### Extracted material:
/-! ## Continuity of the zeros in `t` -/

/-- **The zeros `x_j(t)` depend continuously on `t` for `t > Λ`** (the continuity half of
Rodgers–Tao 2020, Thm. 4.1, after Csordas–Smith–Varga: "the zeroes `x_j(t)` depend in a
continuously differentiable fashion on `t`"). Proof: around each of the simple zeros
`x_1(t) < ⋯ < x_j(t)` the real derivative keeps its sign on a small box (so `H_s` has at most one
zero there and `Re H_s` changes sign, giving exactly one), and away from these boxes `H_s ≠ 0` on
`[0, (x_j(t) + x_{j+1}(t))/2]` for `s` near `t` (tube lemma); an induction on the index then pins
`x_i(s)` to the `i`-th box. [cite: RodgersTaoFMP2020, Thm. 4.1] -/
theorem continuousAt_deBruijnZero {t : ℝ} (hΛ : ∃ t₁ : ℝ, t₁ < t ∧ HasOnlyRealZeros (deBruijnH t₁))
    (j : ℕ) : ContinuousAt (fun s ↦ deBruijnZero s j) t := by
  rcases Nat.eq_zero_or_pos j with rfl | hj
  · simp only [deBruijnZero_zero]; exact continuousAt_const
  obtain ⟨t₁, ht₁, hreal⟩ := hΛ
  have hΛ : ∃ t₁ : ℝ, t₁ < t ∧ HasOnlyRealZeros (deBruijnH t₁) := ⟨t₁, ht₁, hreal⟩
  -- notation: `q i = x_i(t)`
  set q : ℕ → ℝ := fun i ↦ deBruijnZero t i with hq
  have hqmono : StrictMono q := strictMono_deBruijnZero hΛ
  have hq0 : q 0 = 0 := deBruijnZero_zero t
  -- boxes around `q 1, …, q j`
  have hboxes : ∀ l : ℕ, ∃ δ : ℝ, 0 < δ ∧ (1 ≤ l → ∀ s ∈ Ioo (t - δ) (t + δ),
      ∀ x ∈ Icc (q l - δ) (q l + δ), 0 < (deriv (deBruijnH t) (q l)).re * (deriv (deBruijnH s) x).re) := by
    intro l
    rcases Nat.eq_zero_or_pos l with rfl | hl
    · exact ⟨1, one_pos, fun h ↦ absurd h (by norm_num)⟩
    · obtain ⟨δ, hδ, hbox⟩ := exists_box_deriv_sign (deriv_deBruijnH_deBruijnZero_ne_zero hΛ hl)
      exact ⟨δ, hδ, fun _ ↦ hbox⟩
  choose δb hδb hbox using hboxes
  -- the scale `δ₀`: a quarter of the smallest gap among `q 0 < q 1 < ⋯ < q (j+1)`, and the boxes
  set G : Finset ℕ := Finset.range (j + 1) with hG
  have hGne : G.Nonempty := ⟨0, by simp [hG]⟩
  set δ₀ : ℝ := min (G.inf' hGne fun i ↦ (q (i + 1) - q i) / 4) (G.inf' hGne δb) with hδ₀
  have hmemG : ∀ i ≤ j, i ∈ G := fun i hi ↦ by rw [hG, Finset.mem_range]; omega
  have hδ₀gap : ∀ i ≤ j, δ₀ ≤ (q (i + 1) - q i) / 4 := fun i hi ↦
    (min_le_left _ _).trans (Finset.inf'_le (fun i ↦ (q (i + 1) - q i) / 4) (hmemG i hi))
  have hδ₀box : ∀ i ≤ j, δ₀ ≤ δb i := fun i hi ↦
    (min_le_right _ _).trans (Finset.inf'_le δb (hmemG i hi))
  have hδ₀pos : 0 < δ₀ := by
    refine lt_min ?_ ?_
    · obtain ⟨i, -, hi⟩ := Finset.exists_mem_eq_inf' hGne fun i ↦ (q (i + 1) - q i) / 4
      rw [hi]; linarith [hqmono (Nat.lt_succ_self i)]
    · obtain ⟨i, -, hi⟩ := Finset.exists_mem_eq_inf' hGne δb
      rw [hi]; exact hδb i
  -- continuity: fix `ε`, work at scale `δ = min ε δ₀`
  rw [Metric.continuousAt_iff']
  intro ε hε
  set δ : ℝ := min ε δ₀ with hδ
  have hδpos : 0 < δ := lt_min hε hδ₀pos
  have hδε : δ ≤ ε := min_le_left _ _
  have hδδ₀ : δ ≤ δ₀ := min_le_right ε δ₀
  have hδgap : ∀ i ≤ j, 4 * δ ≤ q (i + 1) - q i := fun i hi ↦ by
    have := hδ₀gap i hi; linarith
  have hδbox : ∀ i ≤ j, δ ≤ δb i := fun i hi ↦ hδδ₀.trans (hδ₀box i hi)
  -- consequences of the gaps
  have hq1 : 4 * δ ≤ q 1 := by have := hδgap 0 (by omega); rw [hq0] at this; linarith
  have hqle : ∀ {i k : ℕ}, i ≤ k → q i ≤ q k := fun h ↦ hqmono.monotone h
  have hqsep : ∀ {i k : ℕ}, i < k → k ≤ j + 1 → q i + 4 * δ ≤ q k := by
    intro i k hik hk
    induction k with
    | zero => omega
    | succ k ih =>
      rcases Nat.lt_succ_iff_lt_or_eq.1 hik with h | h
      · have := ih h (by omega); have := hδgap k (by omega); linarith [hδpos]
      · subst h; have := hδgap i (by omega); linarith
  set Xm : ℝ := (q j + q (j + 1)) / 2 with hXm
  have hXm1 : q j + δ < Xm := by have := hδgap j le_rfl; rw [hXm]; linarith
  have hXm2 : Xm < q (j + 1) := by have := hδgap j le_rfl; rw [hXm]; linarith [hδpos]
  -- the compact set `K` away from the boxes, zero-free at time `t`
  set U : Set ℝ := ⋃ m ∈ Finset.Icc 1 j, Ioo (q m - δ) (q m + δ) with hU
  have hUopen : IsOpen U := isOpen_biUnion fun _ _ ↦ isOpen_Ioo
  set K : Set ℝ := Icc 0 Xm ∩ Uᶜ with hK
  have hKc : IsCompact K := isCompact_Icc.inter_right hUopen.isClosed_compl
  have hmemU : ∀ {x : ℝ} {m : ℕ}, 1 ≤ m → m ≤ j → x ∈ Ioo (q m - δ) (q m + δ) → x ∈ U :=
    fun hm1 hmj hx ↦ mem_biUnion (Finset.mem_Icc.2 ⟨hm1, hmj⟩) hx
  have hKt : ∀ x ∈ K, deBruijnH t x ≠ 0 := by
    rintro x ⟨⟨hx0, hxX⟩, hxU⟩ hx
    have hxpos : 0 < x := lt_of_le_of_ne hx0 fun h ↦ by
      rw [← h] at hx; exact deBruijnH_apply_zero_ne_zero t (by simpa using hx)
    obtain ⟨m, hm1, hmx⟩ := exists_deBruijnZero_eq hΛ hxpos hx
    have hmj : m ≤ j := by
      by_contra hlt
      have : q (j + 1) ≤ q m := hqle (by omega)
      rw [show q m = x from hmx] at this; linarith
    exact hxU (hmemU hm1 hmj ⟨by rw [show q m = x from hmx]; linarith, by
      rw [show q m = x from hmx]; linarith⟩)
  -- sign changes at time `t` on each box
  have hsign : ∀ l, 1 ≤ l → l ≤ j →
      (deBruijnH t ((q l - δ : ℝ) : ℂ)).re * (deBruijnH t ((q l + δ : ℝ) : ℂ)).re < 0 := by
    intro l hl1 hlj
    have hc : q l ∈ Ioo (q l - δ) (q l + δ) := ⟨by linarith, by linarith⟩
    have hz : deBruijnH t (q l) = 0 := deBruijnH_deBruijnZero hΛ hl1
    have hD : ∀ x ∈ Icc (q l - δ) (q l + δ),
        0 < (deriv (deBruijnH t) (q l)).re * (deriv (deBruijnH t) x).re := fun x hx ↦
      hbox l hl1 t ⟨by linarith [hδb l], by linarith [hδb l]⟩ x
        ⟨by linarith [hx.1, hδbox l hlj], by linarith [hx.2, hδbox l hlj]⟩
    exact re_mul_re_neg_of_zero hc hz hD
  -- gather the eventual (in `s`) properties
  have hE1 : ∀ᶠ s in 𝓝 t, ∀ x ∈ K, deBruijnH s x ≠ 0 := eventually_forall_ne_zero_of_isCompact hKc hKt
  have hE2 : ∀ᶠ s in 𝓝 t, ∀ l ∈ Finset.Icc 1 j,
      (deBruijnH s ((q l - δ : ℝ) : ℂ)).re * (deBruijnH s ((q l + δ : ℝ) : ℂ)).re < 0 := by
    rw [Finset.eventually_all]
    intro l hl
    rw [Finset.mem_Icc] at hl
    exact eventually_re_mul_re_neg (hsign l hl.1 hl.2)
  have hE3 : ∀ᶠ s in 𝓝 t, ∀ l ∈ Finset.Icc 1 j, ∀ x ∈ Icc (q l - δ) (q l + δ),
      0 < (deriv (deBruijnH t) (q l)).re * (deriv (deBruijnH s) x).re := by
    rw [Finset.eventually_all]
    intro l hl
    rw [Finset.mem_Icc] at hl
    exact eventually_box (hδb l) (hbox l hl.1) (hδbox l hl.2)
  filter_upwards [hE1, hE2, hE3, lt_mem_nhds ht₁] with s hs1 hs2 hs3 hs4
  have hΛs : ∃ t₁ : ℝ, t₁ < s ∧ HasOnlyRealZeros (deBruijnH t₁) := ⟨t₁, hs4, hreal⟩
  have hxmono : StrictMono (deBruijnZero s) := strictMono_deBruijnZero hΛs
  -- uniqueness of zeros of `H_s` in each box
  have huniq : ∀ l, 1 ≤ l → l ≤ j → ∀ x y : ℝ, x ∈ Icc (q l - δ) (q l + δ) →
      y ∈ Icc (q l - δ) (q l + δ) → deBruijnH s x = 0 → deBruijnH s y = 0 → x = y := by
    intro l hl1 hlj x y hx hy hx0 hy0
    refine zero_unique_of_deriv_ne_zero (fun z hz ↦ ?_) hx hy hx0 hy0
    have := hs3 l (Finset.mem_Icc.2 ⟨hl1, hlj⟩) z hz
    intro h0; rw [h0, mul_zero] at this; exact lt_irrefl _ this
  -- the induction on the index
  have key : ∀ i : ℕ, i ≤ j → deBruijnZero s i ∈ Ioo (q i - δ) (q i + δ) := by
    intro i
    induction i with
    | zero => intro _; rw [deBruijnZero_zero, hq0]; exact ⟨by linarith, by linarith⟩
    | succ i ih =>
      intro hij
      have hi : i ≤ j := by omega
      obtain ⟨hlo, hhi⟩ := ih hi
      -- a zero `z` of `H_s` in the `(i+1)`-st box
      obtain ⟨z, hz, hz0⟩ := exists_zero_of_re_mul_re_neg (by linarith)
        (hs2 (i + 1) (Finset.mem_Icc.2 ⟨by omega, hij⟩))
      have hgap := hδgap i hi
      have hzpos : 0 < z := by
        have : q 1 ≤ q (i + 1) := hqle (by omega)
        linarith [hz.1]
      obtain ⟨k, hk1, hkz⟩ := exists_deBruijnZero_eq hΛs hzpos hz0
      -- `z > x_i(s)`, so `k > i` and `x_{i+1}(s) ≤ z`
      have hzi : deBruijnZero s i < z := by linarith [hz.1]
      have hki : i < k := by
        rw [← hkz] at hzi; exact hxmono.lt_iff_lt.1 hzi
      have hup : deBruijnZero s (i + 1) ≤ z := by
        rw [← hkz]; exact hxmono.monotone (by omega)
      refine ⟨?_, lt_of_le_of_lt hup hz.2⟩
      -- lower bound: otherwise `x_{i+1}(s)` would be a zero in the zero-free region
      by_contra hlow
      push Not at hlow
      have hxz : deBruijnH s (deBruijnZero s (i + 1)) = 0 := deBruijnH_deBruijnZero hΛs (by omega)
      have hxpos : 0 < deBruijnZero s (i + 1) := deBruijnZero_pos hΛs (by omega)
      have hxgt : deBruijnZero s i < deBruijnZero s (i + 1) := hxmono (Nat.lt_succ_self i)
      have hxX : deBruijnZero s (i + 1) ≤ Xm := by
        have : q (i + 1) ≤ q j := hqle hij
        linarith
      -- it is not in any box `m ≠ i`, and not in box `i` by uniqueness (or triviality for `i = 0`)
      have hnotU : deBruijnZero s (i + 1) ∉ U := by
        intro hmem
        rw [hU, mem_iUnion₂] at hmem
        obtain ⟨m, hm, hmx⟩ := hmem
        rw [Finset.mem_Icc] at hm
        rcases lt_trichotomy m i with hmi | hmi | hmi
        · -- `m < i`: the box `m` lies below `x_i(s)`
          have := hqsep hmi (by omega)
          linarith [hmx.2]
        · -- `m = i ≥ 1`: two distinct zeros in box `i`
          rw [hmi] at hm hmx
          have heq := huniq i hm.1 hm.2 (deBruijnZero s i) (deBruijnZero s (i + 1))
            ⟨hlo.le, hhi.le⟩ ⟨hmx.1.le, hmx.2.le⟩ (deBruijnH_deBruijnZero hΛs hm.1) hxz
          linarith
        · -- `m > i`: then `m ≥ i + 1` and the box `m` lies above `q (i+1) - δ`
          have : q (i + 1) ≤ q m := hqle (by omega)
          linarith [hmx.1]
      exact hs1 _ ⟨⟨hxpos.le, hxX⟩, hnotU⟩ hxz
  obtain ⟨h1, h2⟩ := key j le_rfl
  rw [Real.dist_eq, abs_lt]
  constructor <;> linarith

### Work order:
Copy out the lines of the data where the string "hδ₀gap" occurs.

### Response:
  have hδ₀gap : ∀ i ≤ j, δ₀ ≤ (q (i + 1) - q i) / 4 := fun i hi ↦
    have := hδ₀gap i hi; linarith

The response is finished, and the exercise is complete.